In multiple ways. Indexing depends on the syntax and matching rule, but you already mentioned no indexing here. Also, whether or not the syntax uses a normalizer inside slapd or not, determines how values are stored in an entry. (With a normalizer, values are stored twice, once in normalized format.)
So if the LDAP syntax for an an existing attribute would change I have to reimport the MDB?
Background:
I've changed (as a work-around for a broken client software) the LDAP syntax of a custom attribute from Boolean to IA5String.
Changed how?

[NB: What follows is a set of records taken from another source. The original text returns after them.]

import Literature.Algebra.Homology.ExactCoupleEuler
import HarnessLib

/-!
# Deligne's degeneration criterion for the spectral sequence of a homology exact couple

Topic `Literature/Algebra/Homology`, sibling of `ExactCoupleEuler.lean` (the pages `E^{ρ+1} = Zʳ/Bʳ`,
the differentials `dZ ρ` and the abutment of an unrolled homology exact couple over a division ring,
E. H. Spanier, *Algebraic Topology* (1981), Ch. 9, Sec. 1, Ex. 6). This file adds the algebraic
half of P. Deligne, *Théorème de Lefschetz et critères de dégénérescence de suites spectrales*,
Publ. Math. IHÉS 35 (1968), Thm. 1.5 and (2.4), in the form printed in C. Voisin, *Hodge Theory
and Complex Algebraic Geometry II* (CUP 2003), Thm. 4.15 (PDF p. 125 of the held copy): for a
projective submersion the Leray spectral sequence degenerates at `E₂`, because cup-product with
the relatively ample class `L = [ω] ∪ ·` is a morphism of spectral sequences (Lemma 4.13, "`L`
commutes with the differentials `d_r`") inducing the hard Lefschetz isomorphisms
`Lᵏ : Rⁿ⁻ᵏφ_*ℚ ≅ Rⁿ⁺ᵏφ_*ℚ` on `E₂`, and an `sl₂`-type induction then kills every `d_r`, `r ≥ 2`.

Here everything is abstract linear algebra on a `HomologyExactCouple K` (so that it applies to the
HOMOLOGY spectral sequence of the filtration `p⁻¹(Bˢ)` of the total space of a fibre bundle over a
CW complex, `FiltrationExactCouple.lean`, with `L` the cap product with a degree-`2` class):

* `subQuotMap` — functoriality of the sub-quotients `Z/(B ∩ Z)` with injectivity/surjectivity
  criteria, and `subQuotMap_ker_range_bijective` (a comparison of three-term complexes which is
  onto–bijective–into induces a bijection on the middle homology);
* `iterDown L i m : V (m + 2i) → V m` — iterates of a degree-`-2` operator on an `ℕ`-graded
  family (power outside, so that all indices are literal successors), index casts `castLE` and the
  re-indexing `iterDown_shift`, conjugation `bijective_iterDown_iff_of_conj`, and `iterDown_comm`;
* **`deligne_d_eq_zero`** — Deligne's lemma for ONE differential: if `d : V → W` (degree `0`
  between two graded families) commutes with `L`, `L` satisfies hard Lefschetz on `V` about `c_V`
  and on `W` about `c_W < c_V` in the range `i ≤ n₀`, and `V`, `W` vanish outside the Lefschetz
  window, then `d = 0` — proved by downward induction on the degree (`Lʲ d x = d Lʲ x` with `Lʲ`
  injective on the target and `Lʲ x` either zero or an `L^{j'} y` with `deg y > deg x`), i.e. the
  printed argument with the Lefschetz decomposition unrolled;
* `HomologyExactCouple.dPage` — `d^{ρ+1}` on the page (it kills `B^{ρ+1}`);
* `HomologyExactCouple.Zr_Br_succ_eq_of_dZ_eq_zero` — `d^{ρ+1} = 0` everywhere gives
  `Z^{ρ+2} = Z^{ρ+1}`, `B^{ρ+2} = B^{ρ+1}` (`dZ_eq_zero_iff`, `range_dZ`);
* `HomologyExactCouple.LefschetzEndo C` — a degree-`(0, -2)` endomorphism `(L_A, L_E)` of the
  couple commuting with `ι`, `j`, `δ`; it preserves `Zʳ`, `Bʳ` (`LE_mem_Zr`, `LE_mem_Br`), acts on
  the pages (`Lpage`) and commutes with `dZ`/`dPage` (`dZ_LE`, `dPage_Lpage`) and with `d¹`;
* `EHardLefschetz L n₀` / `PageHardLefschetz L ρ n₀` — hard Lefschetz for `L` on `E = E¹` / on
  `E^{ρ+1}`, centred at fibre degree `n₀` (`Lⁱ : E_{s, s+n₀+i} ≅ E_{s, s+n₀-i}` in total degrees,
  written `lo + i = s + n₀`);
* `pageHardLefschetz_one` — hard Lefschetz passes from `E¹` to `E² = H(E¹, d¹)` (`Lⁱ` is an
  isomorphism of the three-term `d¹`-complexes in symmetric degrees);
  `dZ_eq_zero_of_pageHardLefschetz` — Deligne's step on `E^{ρ+1}`, `ρ ≥ 1`;
  `pageHardLefschetz_of_eq` — hard Lefschetz survives to the next (equal) page;
* **`dZ_eq_zero_of_eHardLefschetz`** — the degeneration theorem: hard Lefschetz on `E¹` and
  `E_{s,q} = 0` unless `s ≤ q ≤ s + 2n₀` imply `d^r = 0` for all `r ≥ 2`;
* **`Kinf_zero_eq_Kr_one_of_eHardLefschetz`** — the edge consequence used for invariant cycles
  (Voisin II, Thm. 4.18 in homological form): `ker (H_q(X₀) → H_q(X)) = ker (H_q(X₀) → H_q(X₁))`.

Everything is a definition with a body or a proved theorem; no named fact is introduced (D-0026).
This is the algebraic brick of the tree's programme for
`Literature.AlgebraicGeometry.Motives.Voisin2003_invariantCycles` (Voisin II, Thm. 4.18).

## References

* P. Deligne, *Théorème de Lefschetz et critères de dégénérescence de suites spectrales*, Publ.
  Math. IHÉS 35 (1968), 107–126, Thm. 1.5, (2.4). [Deligne1968]
* C. Voisin, *Hodge Theory and Complex Algebraic Geometry II*, CUP (2003), §4.2.2 Lemma 4.13,
  Thm. 4.15, §4.3.1, Thm. 4.18 (held copy, PDF pp. 124–126). [VoisinHodgeII2003]
* E. H. Spanier, *Algebraic Topology*, Springer (1981), Ch. 9, Sec. 1, Ex. 6. [Spanier1981]

## Mathlib status (pin v4.32.0)

`Mathlib.Algebra.Homology.SpectralObject` / `SpectralSequence` build pages of spectral objects in
abelian categories but carry no Lefschetz-type degeneration criterion; the elementary sub-quotient
model of `ExactCoupleEuler.lean` is kept so that the result plugs into `FiltrationExactCouple.lean`.
-/

open Module Function

namespace Literature.Algebra.Homology

universe u v w

variable {K : Type u} [DivisionRing K]

/-! ### Functoriality of sub-quotients -/

section SubQuotMap

variable {V : Type v} [AddCommGroup V] [Module K V] {W : Type w} [AddCommGroup W] [Module K W]
  {V₃ : Type*} [AddCommGroup V₃] [Module K V₃]

/-- **The map of sub-quotients `Z/(B ∩ Z) → Z'/(B' ∩ Z')` induced by a linear map `f` with
`f(Z) ⊆ Z'` and `f(B) ⊆ B'`.** [folklore] -/
def subQuotMap (f : V →ₗ[K] W) (Z B : Submodule K V) (Z' B' : Submodule K W)
    (hZ : ∀ z ∈ Z, f z ∈ Z') (hB : ∀ b ∈ B, f b ∈ B') : SubQuot Z B →ₗ[K] SubQuot Z' B' :=
  (B.comap Z.subtype).mapQ (B'.comap Z'.subtype)
    (LinearMap.codRestrict Z' (f ∘ₗ Z.subtype) fun z => hZ z z.2) fun z hz => by
      simpa only [Submodule.mem_comap, Submodule.subtype_apply, LinearMap.codRestrict_apply,
        LinearMap.comp_apply] using hB _ hz

/-- `subQuotMap f [z] = [f z]`. [folklore] -/
@[simp]
theorem subQuotMap_mk (f : V →ₗ[K] W) (Z B : Submodule K V) (Z' B' : Submodule K W)
    (hZ : ∀ z ∈ Z, f z ∈ Z') (hB : ∀ b ∈ B, f b ∈ B') (z : Z) :
    subQuotMap f Z B Z' B' hZ hB (Submodule.Quotient.mk z) =
      Submodule.Quotient.mk ⟨f z, hZ z z.2⟩ := rfl

/-- **Injectivity criterion**: `Z/(B ∩ Z) → Z'/(B' ∩ Z')` is injective as soon as
`f z ∈ B' ⇒ z ∈ B` on `Z`. [folklore] -/
theorem subQuotMap_injective (f : V →ₗ[K] W) (Z B : Submodule K V) (Z' B' : Submodule K W)
    (hZ : ∀ z ∈ Z, f z ∈ Z') (hB : ∀ b ∈ B, f b ∈ B') (h : ∀ z ∈ Z, f z ∈ B' → z ∈ B) :
    Injective (subQuotMap f Z B Z' B' hZ hB) := by
  rw [← LinearMap.ker_eq_bot, Submodule.eq_bot_iff]
  intro x hx
  obtain ⟨z, rfl⟩ := Submodule.Quotient.mk_surjective _ x
  rw [LinearMap.mem_ker, subQuotMap_mk, subQuot_mk_eq_zero_iff] at hx
  exact (subQuot_mk_eq_zero_iff z).2 (h z z.2 hx)

/-- **Surjectivity criterion**: `Z/(B ∩ Z) → Z'/(B' ∩ Z')` is surjective as soon as every
`z' ∈ Z'` is `f z` modulo `B'` for some `z ∈ Z`. [folklore] -/
theorem subQuotMap_surjective (f : V →ₗ[K] W) (Z B : Submodule K V) (Z' B' : Submodule K W)
    (hZ : ∀ z ∈ Z, f z ∈ Z') (hB : ∀ b ∈ B, f b ∈ B')
    (h : ∀ z' ∈ Z', ∃ z ∈ Z, f z - z' ∈ B') : Surjective (subQuotMap f Z B Z' B' hZ hB) := by
  intro x
  obtain ⟨z', rfl⟩ := Submodule.Quotient.mk_surjective _ x
  obtain ⟨z, hz, hzz'⟩ := h z' z'.2
  refine ⟨Submodule.Quotient.mk ⟨z, hz⟩, ?_⟩
  rw [subQuotMap_mk, Submodule.Quotient.eq, Submodule.mem_comap]
  exact hzz'

/-- Functoriality: `subQuotMap (g ∘ f) = subQuotMap g ∘ subQuotMap f`, applied. [folklore] -/
theorem subQuotMap_comp_apply (f : V →ₗ[K] W) (g : W →ₗ[K] V₃) (Z B : Submodule K V)
    (Z' B' : Submodule K W) (Z'' B'' : Submodule K V₃)
    (hZ : ∀ z ∈ Z, f z ∈ Z') (hB : ∀ b ∈ B, f b ∈ B')
    (hZ' : ∀ z ∈ Z', g z ∈ Z'') (hB' : ∀ b ∈ B', g b ∈ B'')
    (hZ'' : ∀ z ∈ Z, (g ∘ₗ f) z ∈ Z'') (hB'' : ∀ b ∈ B, (g ∘ₗ f) b ∈ B'') (x : SubQuot Z B) :
    subQuotMap g Z' B' Z'' B'' hZ' hB' (subQuotMap f Z B Z' B' hZ hB x) =
      subQuotMap (g ∘ₗ f) Z B Z'' B'' hZ'' hB'' x := by
  obtain ⟨z, rfl⟩ := Submodule.Quotient.mk_surjective _ x
  rfl

/-- The map induced by the identity is the identity. [folklore] -/
theorem subQuotMap_id_apply (Z B : Submodule K V) (hZ : ∀ z ∈ Z, LinearMap.id (R := K) z ∈ Z)
    (hB : ∀ b ∈ B, LinearMap.id (R := K) b ∈ B) (x : SubQuot Z B) :
    subQuotMap LinearMap.id Z B Z B hZ hB x = x := by
  obtain ⟨z, rfl⟩ := Submodule.Quotient.mk_surjective _ x
  rfl

/-- **Comparison of sub-quotients along inclusions of the data** `Z ≤ Z'`, `B ≤ B'` (the map
induced by the identity); bijective when `Z = Z'` and `B = B'`. [folklore] -/
theorem subQuotMap_id_bijective {Z B Z' B' : Submodule K V} (hZ : Z = Z') (hB : B = B') :
    Bijective (subQuotMap LinearMap.id Z B Z' B' (fun _ hz => hZ ▸ hz) (fun _ hb => hB ▸ hb)) := by
  subst hZ hB
  constructor
  · exact subQuotMap_injective _ _ _ _ _ _ _ fun z _ h => h
  · exact subQuotMap_surjective _ _ _ _ _ _ _ fun z' hz' => ⟨z', hz', by simp⟩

LDAPModifying the schema definition in cn=config?
After that I could still read the attribute. But when deleting the attribute slapd returned noSuchAttribute(16). I had to remove the whole entry.
Most likely your change created two clashing AttributeDescriptions inside slapd. Internally, attributes are matched by their AttributeDescription pointers, not by their string names. If you changed the attribute definition by deleting and adding it, then there would be two AttributeDescription pointers for the same name, and an entry loaded with the old pointer would naturally not match a lookup for the current pointer.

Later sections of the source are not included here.